- [Goal of the exercise]
The lines wanted run from the first one below through the one with "def AdmPrecompactStmt : Prop". Return them exactly.
____ Data for the task
/-! ### Name-keyed aliases of the stub statements (device of `Lines/birth.lean`) -/

/-- The statement of `stub_admPrecompact`, as a `Prop`. -/
def AdmPrecompactStmt : Prop :=
  ∀ (Pois : MeasureTheory.Measure ℂ → MeasureTheory.Measure (Literature.Analysis.FunctionSpaces.PointConfig ℂ)), (∀ ν : MeasureTheory.Measure ℂ, MeasureTheory.IsLocallyFiniteMeasure ν → (∀ z : ℂ, ν {z} = 0) → Literature.Analysis.FunctionSpaces.IsPoissonPointProcess ν (Pois ν)) → let S : Literature.Analysis.FunctionSpaces.PointConfig ℂ → ℂ → Set ℂ := fun ω c => (ω : Set ℂ) ∩ Metric.sphere c (Metric.infDist c (ω : Set ℂ)); let vor : Literature.Analysis.FunctionSpaces.PointConfig ℂ → SimpleGraph ℂ := fun ω => SimpleGraph.fromRel fun c c' => 3 ≤ (S ω c).encard ∧ 3 ≤ (S ω c').encard ∧ (S ω c ∩ S ω c').encard = 2; let μ : ENNReal := essSup (fun ω => Filter.limsup (fun n : ℕ => (⨆ c : Metric.closedBall (0 : ℂ) 1, (Literature.Probability.RandomPlanarGeometry.SAW.sawCount (vor ω) (c : ℂ) n : ENNReal)) ^ (1 / (n : ℝ))) Filter.atTop) (Pois MeasureTheory.volume); let xc : ℝ := (μ.toReal)⁻¹; let near : Literature.Analysis.FunctionSpaces.PointConfig ℂ → Set ℂ → ℂ → ℂ := fun ω Ω z => Classical.epsilon fun v : ℂ => v ∈ Literature.Probability.RandomPlanarGeometry.SAW.embMeshDomain (vor ω) id Ω 1 ∧ ∀ w ∈ Literature.Probability.RandomPlanarGeometry.SAW.embMeshDomain (vor ω) id Ω 1, dist v z ≤ dist w z; let intens : (ℂ → ℝ) → ℝ → MeasureTheory.Measure ℂ := fun ρ δ => ENNReal.ofReal (δ⁻¹ ^ 2) • MeasureTheory.volume.withDensity fun z => ENNReal.ofReal (ρ z); let qlaw : Literature.Probability.RandomPlanarGeometry.DobrushinDomain → Literature.Analysis.FunctionSpaces.PointConfig ℂ → MeasureTheory.Measure (Literature.Probability.RandomPlanarGeometry.CurveClass ℂ) := fun D ω => (Literature.Probability.RandomPlanarGeometry.SAW.embLaw (vor ω) id D.carrier 1 xc (near ω D.carrier (D.pt 0)) (near ω D.carrier (D.pt 1))).map fun γ => γ.curve; let Q : (ℂ → ℝ) → Literature.Probability.RandomPlanarGeometry.DobrushinDomain → ℝ → MeasureTheory.Measure (Literature.Probability.RandomPlanarGeometry.CurveClass ℂ) := fun ρ D δ => (Pois (intens ρ δ)).bind (qlaw D); ∀ (D : Literature.Probability.RandomPlanarGeometry.DobrushinDomain) (ρ : ℂ → ℝ), ContDiffOn ℝ 2 ρ D.carrier → (∀ z ∈ D.carrier, 0 < ρ z) → (∀ z ∉ D.carrier, ρ z = 1) → MeasureTheory.IntegrableOn ρ D.carrier → ∀ t : ℕ → ℝ, Filter.Tendsto t Filter.atTop (nhdsWithin 0 (Set.Ioi 0)) → ∃ φ : ℕ → ℕ, StrictMono φ ∧ ∃ P : MeasureTheory.Measure (Literature.Probability.RandomPlanarGeometry.CurveClass ℂ), MeasureTheory.IsFiniteMeasure P ∧ ∀ f : BoundedContinuousFunction (Literature.Probability.RandomPlanarGeometry.CurveClass ℂ) ℝ, Filter.Tendsto (fun n => ∫ x, f x ∂(Q ρ D (t (φ n)))) Filter.atTop (nhds (∫ x, f x ∂P))

/-- The statement of `stub_bulkLimitUnique`, as a `Prop`. -/
def BulkLimitUniqueStmt : Prop :=
  ∀ (Pois : MeasureTheory.Measure ℂ → MeasureTheory.Measure (Literature.Analysis.FunctionSpaces.PointConfig ℂ)), (∀ ν : MeasureTheory.Measure ℂ, MeasureTheory.IsLocallyFiniteMeasure ν → (∀ z : ℂ, ν {z} = 0) → Literature.Analysis.FunctionSpaces.IsPoissonPointProcess ν (Pois ν)) → let S : Literature.Analysis.FunctionSpaces.PointConfig ℂ → ℂ → Set ℂ := fun ω c => (ω : Set ℂ) ∩ Metric.sphere c (Metric.infDist c (ω : Set ℂ)); let vor : Literature.Analysis.FunctionSpaces.PointConfig ℂ → SimpleGraph ℂ := fun ω => SimpleGraph.fromRel fun c c' => 3 ≤ (S ω c).encard ∧ 3 ≤ (S ω c').encard ∧ (S ω c ∩ S ω c').encard = 2; let μ : ENNReal := essSup (fun ω => Filter.limsup (fun n : ℕ => (⨆ c : Metric.closedBall (0 : ℂ) 1, (Literature.Probability.RandomPlanarGeometry.SAW.sawCount (vor ω) (c : ℂ) n : ENNReal)) ^ (1 / (n : ℝ))) Filter.atTop) (Pois MeasureTheory.volume); let xc : ℝ := (μ.toReal)⁻¹; let near : Literature.Analysis.FunctionSpaces.PointConfig ℂ → Set ℂ → ℂ → ℂ := fun ω Ω z => Classical.epsilon fun v : ℂ => v ∈ Literature.Probability.RandomPlanarGeometry.SAW.embMeshDomain (vor ω) id Ω 1 ∧ ∀ w ∈ Literature.Probability.RandomPlanarGeometry.SAW.embMeshDomain (vor ω) id Ω 1, dist v z ≤ dist w z; let intens : (ℂ → ℝ) → ℝ → MeasureTheory.Measure ℂ := fun ρ δ => ENNReal.ofReal (δ⁻¹ ^ 2) • MeasureTheory.volume.withDensity fun z => ENNReal.ofReal (ρ z); let qlaw : Literature.Probability.RandomPlanarGeometry.DobrushinDomain → Literature.Analysis.FunctionSpaces.PointConfig ℂ → MeasureTheory.Measure (Literature.Probability.RandomPlanarGeometry.CurveClass ℂ) := fun D ω => (Literature.Probability.RandomPlanarGeometry.SAW.embLaw (vor ω) id D.carrier 1 xc (near ω D.carrier (D.pt 0)) (near ω D.carrier (D.pt 1))).map fun γ => γ.curve; let Q : (ℂ → ℝ) → Literature.Probability.RandomPlanarGeometry.DobrushinDomain → ℝ → MeasureTheory.Measure (Literature.Probability.RandomPlanarGeometry.CurveClass ℂ) := fun ρ D δ => (Pois (intens ρ δ)).bind (qlaw D); ∀ (D : Literature.Probability.RandomPlanarGeometry.DobrushinDomain) (ρ : ℂ → ℝ), ContDiffOn ℝ 2 ρ D.carrier → (∀ z ∈ D.carrier, 0 < ρ z) → (∀ z ∉ D.carrier, ρ z = 1) → MeasureTheory.IntegrableOn ρ D.carrier → ContDiff ℝ 2 ρ → tsupport (fun z => ρ z - 1) ⊆ D.carrier → ∀ t : ℕ → ℝ, Filter.Tendsto t Filter.atTop (nhdsWithin 0 (Set.Ioi 0)) → ∀ P P' : MeasureTheory.Measure (Literature.Probability.RandomPlanarGeometry.CurveClass ℂ), (∀ f : BoundedContinuousFunction (Literature.Probability.RandomPlanarGeometry.CurveClass ℂ) ℝ, Filter.Tendsto (fun n => ∫ x, f x ∂(Q ρ D (t n))) Filter.atTop (nhds (∫ x, f x ∂P))) → (∀ f : BoundedContinuousFunction (Literature.Probability.RandomPlanarGeometry.CurveClass ℂ) ℝ, Filter.Tendsto (fun n => ∫ x, f x ∂(Q (fun _ => 1) D (t n))) Filter.atTop (nhds (∫ x, f x ∂P'))) → ∀ f : BoundedContinuousFunction (Literature.Probability.RandomPlanarGeometry.CurveClass ℂ) ℝ, ∫ x, f x ∂P = ∫ x, f x ∂P'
________
- [Answer area]
/-! ### Name-keyed aliases of the stub statements (device of `Lines/birth.lean`) -/

/-- The statement of `stub_admPrecompact`, as a `Prop`. -/
def AdmPrecompactStmt : Prop :=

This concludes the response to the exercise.